**EXERCISE DIRECTIONS:**
Copy word for word, please, the lines of the entries below running from the one containing "have hs0 : 0" to the one containing "refine ⟨u *", both ends included.
[SUPPLIED MATERIAL — start]
import Literature.NumberTheory.EllipticCurves.TateCurve.UniformizationPoints
import HarnessLib

/-!
# Rational `n`-torsion on a Tate curve forces an `n`-th root of the Tate parameter
# (the content of [IUTchI] Example 3.2 (iv) "`q_v` admits a `2l`-th root in `K_v̲`")

Topic `Literature/NumberTheory/EllipticCurves/TateCurve`, namespace
`Literature.NumberTheory.EllipticCurves.TateCurve`; proof-only companion (cell abc-iut, seat
abc-iut-w5-d209; classical, takes no side on anything disputed).

Mochizuki, *Inter-universal Teichmüller theory I*, Example 3.2 (iv) (kurims May-2020 manuscript p. 71): "it
follows from our assumption concerning `2`-torsion [cf. Definition 3.1, (b)], together with the definition of
`K` [cf. Definition 3.1, (c)], that `q_v` admits a `2l`-th root in `𝒪^▷(T_{X̲̲_v}) (≅ 𝒪^▷_{K_v̲})`". The
classical mechanism behind this sentence is Tate's uniformisation `K^×/q^ℤ ⥲ E_q(K)` (Silverman, *Advanced
Topics*, Thm. V.3.1 (c)(d), PROVED in the tree for `L = K`: `tateUniformizationEquiv`,
`tatePoint_surjective`, `tatePoint_eq_zero_iff`): the `n`-torsion of `K^×/q^ℤ` has at most
`#μ_n(K) · #{s mod n : q^s ∈ (K^×)^n}` elements, so it can only have `n²` elements when `q` itself is an
`n`-th power in `K`. This file proves exactly that, fact-free:

* `exists_pow_eq_of_torsion` — `0 < ‖q‖ < 1`, `0 < n`: if `E_q(K)` has `n²` distinct points killed by `n`
  (a `Finset S` with `∀ P ∈ S, n • P = 0`, `n ^ 2 ≤ S.card`), then `∃ r : K, r ^ n = q`;
* `exists_pow_mul_eq_of_coprime` — `a ^ m = q`, `b ^ n = q`, `m`, `n` coprime, `q ≠ 0` ⇒ `∃ c, c ^ (m * n) = q`
  (so a square root and an `l`-th root, `l` odd, give a `2l`-th root);
* `exists_pow_eq_of_torsion_of_injective` / `exists_pow_eq_of_torsion_of_variableChange` — the same through any
  injective homomorphism `A →+ E_q(K)`, in particular for any curve `E` with a `K`-isomorphism `C • E = tateCurve q`
  (transport of torsion along the tree's `VariableChange.pointEquiv`);
* (companion file `TorsionRootNumberField.lean`) the corollary at a finite place `v` of a number field `F` where
  `W/F` has SPLIT multiplicative reduction: `n²` rational `n`-torsion points of `W` over `F_v` force `q_v = r ^ n`
  with `v(j(W)) = (v(r))⁻¹ ^ n`, i.e. `n ∣ ord_v(q_v) = −ord_v(j)`.

What is NOT here (the other half of the [IUTchI] residual, owner abc-iut-L5-t2): that a collection of
initial Θ-data ([IUTchI] Def. 3.1) supplies, at `v̲ ∈ V̲^bad`, split multiplicative reduction over `K_v̲` and
`(2l)²` rational `2l`-torsion points (`E_F[2] ⊆ E_F(F)` by Def. 3.1 (b), `E_F[l] ⊆ E_F(K)` by `K := F(E_F[l])`).

## References
* [SilvermanATAEC1994] J. H. Silverman, *Advanced Topics in the Arithmetic of Elliptic Curves*, GTM 151,
  Springer 1994, Thm. V.3.1 (c)(d) (PDF p. 395), Thm. V.5.3 (PDF pp. 407–409).
* [Mochizuki2012] S. Mochizuki, *Inter-universal Teichmüller theory I*, Example 3.2 (iv), kurims p. 71
  (consumer only; nothing of it is asserted here).
-/

noncomputable section

open scoped Classical

namespace Literature.NumberTheory.EllipticCurves.TateCurve

open WeierstrassCurve Polynomial SteinWuthrich2013

universe u

/-! ### Coprime roots combine -/

/-- **An `m`-th root and an `n`-th root of the same nonzero `q`, `m` and `n` coprime, give an `mn`-th root**:
with `m·A + n·B = 1` (Bezout), `c := a ^ B · b ^ A` has `c ^ (m n) = q ^ (n B) · q ^ (m A) = q`. In particular a
square root and an `l`-th root (`l` odd) of the Tate parameter give the `2l`-th root `q̲_v` of [IUTchI]
Ex. 3.2 (iv). [cite: SilvermanATAEC1994, Thm. V.3.1 (c)(d) (PDF p. 395)] -/
theorem exists_pow_mul_eq_of_coprime {F : Type*} [Field F] {q a b : F} {m n : ℕ} (hq : q ≠ 0)
    (hmn : m.Coprime n) (ha : a ^ m = q) (hb : b ^ n = q) : ∃ c : F, c ^ (m * n) = q := by
  -- Bezout over `ℤ`: `m·A + n·B = 1`
  have hbez : (m : ℤ) * Nat.gcdA m n + (n : ℤ) * Nat.gcdB m n = 1 := by
    rw [← Nat.gcd_eq_gcd_ab m n, Nat.Coprime.gcd_eq_one hmn, Nat.cast_one]
  refine ⟨a ^ Nat.gcdB m n * b ^ Nat.gcdA m n, ?_⟩
  rw [← zpow_natCast, mul_zpow, ← zpow_mul, ← zpow_mul]
  have e1 : a ^ (Nat.gcdB m n * ((m * n : ℕ) : ℤ)) = q ^ ((n : ℤ) * Nat.gcdB m n) := by
    rw [show Nat.gcdB m n * ((m * n : ℕ) : ℤ) = (m : ℤ) * ((n : ℤ) * Nat.gcdB m n) by push_cast; ring,
      zpow_mul, zpow_natCast, ha]
  have e2 : b ^ (Nat.gcdA m n * ((m * n : ℕ) : ℤ)) = q ^ ((m : ℤ) * Nat.gcdA m n) := by
    rw [show Nat.gcdA m n * ((m * n : ℕ) : ℤ) = (n : ℤ) * ((m : ℤ) * Nat.gcdA m n) by push_cast; ring,
      zpow_mul, zpow_natCast, hb]
  rw [e1, e2, ← zpow_add₀ hq, show (n : ℤ) * Nat.gcdB m n + (m : ℤ) * Nat.gcdA m n = 1 by
    rw [← hbez]; ring, zpow_one]

/-! ### `n`-torsion of `K^×/q^ℤ` -/

section Tate

variable {K : Type u} [NontriviallyNormedField K] [CompleteSpace K] [IsUltrametricDist K]
  [CharZero K] {q : K}

/-- `φ(uⁿ) = n • φ(u)` for Tate's map `φ : K^× → E_q(K)` (it is a homomorphism, ATAEC V.3.1 (c)).
[cite: SilvermanATAEC1994, Thm. V.3.1 (c) (PDF p. 395)] -/
theorem tatePoint_pow (hq0 : q ≠ 0) (hq : ‖q‖ < 1) (u : Kˣ) (n : ℕ) :
    tatePoint q (u ^ n) = n • tatePoint q u := by
  have h := map_pow (tatePointMulHom hq0 hq) u n
  rw [tatePointMulHom_apply, tatePointMulHom_apply, ← ofAdd_nsmul] at h
  exact Multiplicative.ofAdd.injective h

/-- `φ(u · qᵏ) = φ(u)` for `k : ℤ` (`q^ℤ` is the kernel of `φ`).
[cite: SilvermanATAEC1994, Thm. V.3.1 (c) (PDF p. 395)] -/
theorem tatePoint_mul_zpow (hq0 : q ≠ 0) (hq : ‖q‖ < 1) (u : Kˣ) (k : ℤ) :
    tatePoint q (u * Units.mk0 q hq0 ^ k) = tatePoint q u := by
  have hker : Units.mk0 q hq0 ^ k ∈ (tatePointMulHom hq0 hq).ker := by
    rw [ker_tatePointMulHom hq0 hq]
    exact ⟨k, rfl⟩
  have h := map_mul (tatePointMulHom hq0 hq) u (Units.mk0 q hq0 ^ k)
  rw [MonoidHom.mem_ker] at hker
  rw [hker, mul_one, tatePointMulHom_apply, tatePointMulHom_apply] at h
  exact Multiplicative.ofAdd.injective h

/-- **A normalised lift of an `n`-torsion point**: every `P ∈ E_q(K)` with `n • P = O` (`0 < n`) is `φ(w)`
for some `w ∈ K^×` with `wⁿ = qˢ`, `0 ≤ s < n` (lift by surjectivity, `φ(wⁿ) = n • P = O` gives
`wⁿ = qᵐ`, then divide `w` by `q^⌊m/n⌋`). [cite: SilvermanATAEC1994, Thm. V.3.1 (c)(d) (PDF p. 395)] -/
theorem exists_lift_of_nsmul_eq_zero (hq0 : q ≠ 0) (hq : ‖q‖ < 1) {n : ℕ} (hn : 0 < n)
    {P : (tateCurve q).toAffine.Point} (hP : n • P = 0) :
    ∃ w : Kˣ, tatePoint q w = P ∧ ∃ s : ℕ, s < n ∧ (w : K) ^ n = q ^ s := by
  obtain ⟨u, hu⟩ := tatePoint_surjective addRelX_eq_zero addRelY_eq_zero hq0 hq P
  -- `φ(uⁿ) = O`, so `uⁿ = qᵐ`
  have hun : tatePoint q (u ^ n) = 0 := by rw [tatePoint_pow hq0 hq, hu, hP]
  obtain ⟨m, hm⟩ := (tatePoint_eq_zero_iff hq0 hq _).mp hun
  rw [Units.val_pow_eq_pow_val] at hm
  -- `m = n k + s`, `0 ≤ s < n`
  set k : ℤ := m / n with hk
  set s : ℤ := m % n with hs
  have hs0 : 0 ≤ s := Int.emod_nonneg _ (by exact_mod_cast hn.ne')
  have hsn : s < n := Int.emod_lt_of_pos _ (by exact_mod_cast hn)
  have hms : (n : ℤ) * k + s = m := by rw [hk, hs, Int.emod_def]; ring
  refine ⟨u * Units.mk0 q hq0 ^ (-k), ?_, s.toNat, ?_, ?_⟩
  · rw [tatePoint_mul_zpow hq0 hq, hu]
  · have : (s.toNat : ℤ) < n := by rwa [Int.toNat_of_nonneg hs0]
    exact_mod_cast this
  · rw [Units.val_mul, Units.val_zpow_eq_zpow_val, Units.val_mk0, mul_pow, ← zpow_natCast (q ^ (-k)),
      ← zpow_mul, hm, ← zpow_add₀ hq0, ← zpow_natCast q, Int.toNat_of_nonneg hs0]
    congr 1
    rw [← hms]
    ring

/-- **Rational `n`-torsion forces an `n`-th root of `q`.** Let `K` be a complete ultrametric field of
characteristic `0`, `0 < ‖q‖ < 1`, `0 < n`. If the Tate curve `E_q` has `n²` distinct `K`-points killed by `n`,
then `q = rⁿ` for some `r ∈ K`. Proof: by `exists_lift_of_nsmul_eq_zero` each such `P` is `φ(w_P)` with
`w_Pⁿ = q^{s_P}`, `0 ≤ s_P < n`; `P ↦ w_P` is injective (`P = φ(w_P)`) into the union over `s < n` of the
`n`-th roots of `qˢ` in `K`, each of which has at most `n` elements — and the `s = 1` piece is empty unless
`q` is an `n`-th power; so otherwise `n² ≤ #S ≤ n(n − 1)`, absurd. (Silverman ATAEC V.3.1 (c)(d): the
`n`-torsion of `K^×/q^ℤ`.) [cite: SilvermanATAEC1994, Thm. V.3.1 (c)(d) (PDF p. 395)] -/
theorem exists_pow_eq_of_torsion (hq0 : q ≠ 0) (hq : ‖q‖ < 1) {n : ℕ} (hn : 0 < n)
    (S : Finset (tateCurve q).toAffine.Point) (hS : ∀ P ∈ S, n • P = 0) (hcard : n ^ 2 ≤ S.card) :
    ∃ r : K, r ^ n = q := by
  by_contra hroot
  -- normalised lifts
  have key : ∀ P ∈ S, ∃ w : Kˣ, tatePoint q w = P ∧ ∃ s : ℕ, s < n ∧ (w : K) ^ n = q ^ s :=
    fun P hP => exists_lift_of_nsmul_eq_zero hq0 hq hn (hS P hP)
  choose! w hw hsw using key
  choose! s hs hws using hsw
  -- the target: `n`-th roots of `qˢ`, `s < n`
  let T : Finset K := (Finset.range n).biUnion fun t => (nthRoots n (q ^ t)).toFinset
  have hmaps : ∀ P ∈ S, (w P : K) ∈ T := by
    intro P hP
    refine Finset.mem_biUnion.mpr ⟨s P, Finset.mem_range.mpr (hs P hP), ?_⟩
    rw [Multiset.mem_toFinset, mem_nthRoots hn]
    exact hws P hP
  have hinj : Set.InjOn (fun P => (w P : K)) S := by
    intro P hP P' hP' h
    have h' : w P = w P' := Units.ext h
    rw [← hw P hP, ← hw P' hP', h']
  have h1 : S.card ≤ T.card := Finset.card_le_card_of_injOn _ hmaps hinj
  -- `#T ≤ n (n - 1)`: each piece has `≤ n` elements and the piece `t = 1` is empty
  have hpiece : ∀ t, ((nthRoots n (q ^ t)).toFinset : Finset K).card ≤ n := fun t =>
    (Multiset.toFinset_card_le _).trans (card_nthRoots n _)
  have hone : ((nthRoots n (q ^ 1)).toFinset : Finset K) = ∅ := by
    rw [Finset.eq_empty_iff_forall_notMem]
    intro r hr
    rw [Multiset.mem_toFinset, mem_nthRoots hn, pow_one] at hr
    exact hroot ⟨r, hr⟩
  have hn1 : 1 < n := by
    rcases Nat.lt_or_ge 1 n with h | h
    · exact h
    · exfalso
      have : n = 1 := le_antisymm h hn
      subst this
      exact hroot ⟨q, pow_one q⟩
  have h2 : T.card ≤ (n - 1) * n := by
    calc T.card ≤ ∑ t ∈ Finset.range n, ((nthRoots n (q ^ t)).toFinset : Finset K).card :=
          Finset.card_biUnion_le
      _ = ∑ t ∈ (Finset.range n).erase 1, ((nthRoots n (q ^ t)).toFinset : Finset K).card := by
          rw [← Finset.sum_erase_add _ _ (Finset.mem_range.mpr hn1), hone, Finset.card_empty, add_zero]
      _ ≤ ∑ _t ∈ (Finset.range n).erase 1, n := Finset.sum_le_sum fun t _ => hpiece t
      _ = (n - 1) * n := by
          rw [Finset.sum_const, smul_eq_mul, Finset.card_erase_of_mem (Finset.mem_range.mpr hn1),
            Finset.card_range]
  have h3 : (n - 1) * n < n ^ 2 := by
    obtain ⟨k, rfl⟩ : ∃ k, n = k + 1 := ⟨n - 1, by omega⟩
    rw [Nat.add_sub_cancel, sq]
    nlinarith
  omega

/-! ### Transport to a curve `K`-isomorphic to the Tate curve -/

/-- **The same through any injective homomorphism into `E_q(K)`**: if an additive group `A` embeds in `E_q(K)`
and has `n²` distinct elements killed by `n`, then `q` is an `n`-th power in `K`.
[cite: SilvermanATAEC1994, Thm. V.3.1 (c)(d) (PDF p. 395)] -/
theorem exists_pow_eq_of_torsion_of_injective (hq0 : q ≠ 0) (hq : ‖q‖ < 1) {A : Type*} [AddCommGroup A]
    (e : A →+ (tateCurve q).toAffine.Point) (he : Function.Injective e) {n : ℕ} (hn : 0 < n)
    (S : Finset A) (hS : ∀ P ∈ S, n • P = 0) (hcard : n ^ 2 ≤ S.card) : ∃ r : K, r ^ n = q := by
  refine exists_pow_eq_of_torsion hq0 hq hn (S.map ⟨e, he⟩) ?_ ?_
  · intro P hP
    obtain ⟨Q, hQ, rfl⟩ := Finset.mem_map.mp hP
    show n • e Q = 0
    rw [← map_nsmul, hS Q hQ, map_zero]
  · rwa [Finset.card_map]

/-- **The same for any curve `K`-isomorphic to `E_q`**: if `C • E = tateCurve q` for a change of variables
`C` over `K` and `E(K)` has `n²` distinct points killed by `n`, then `q` is an `n`-th power in `K` (torsion
is transported along the tree's `VariableChange.pointEquiv E C : E(K) ≃+ (C • E)(K)`).
[cite: SilvermanATAEC1994, Thm. V.5.3 (PDF pp. 407–409)] -/
theorem exists_pow_eq_of_torsion_of_variableChange (E : WeierstrassCurve K) {q : K} (hq0 : q ≠ 0)
    (hq : ‖q‖ < 1) (C : VariableChange K) (hC : C • E = tateCurve q) {n : ℕ} (hn : 0 < n)
    (S : Finset E.toAffine.Point) (hS : ∀ P ∈ S, n • P = 0) (hcard : n ^ 2 ≤ S.card) :
    ∃ r : K, r ^ n = q := by
  have e : E.toAffine.Point ≃+ (tateCurve q).toAffine.Point := by
    rw [← hC]
    exact VariableChange.pointEquiv E C
  exact exists_pow_eq_of_torsion_of_injective hq0 hq e.toAddMonoidHom e.injective hn S hS hcard

end Tate

end Literature.NumberTheory.EllipticCurves.TateCurve

end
[SUPPLIED MATERIAL — finish]
**EXPECTED OUTPUT:**
  have hs0 : 0 ≤ s := Int.emod_nonneg _ (by exact_mod_cast hn.ne')
  have hsn : s < n := Int.emod_lt_of_pos _ (by exact_mod_cast hn)
  have hms : (n : ℤ) * k + s = m := by rw [hk, hs, Int.emod_def]; ring
  refine ⟨u * Units.mk0 q hq0 ^ (-k), ?_, s.toNat, ?_, ?_⟩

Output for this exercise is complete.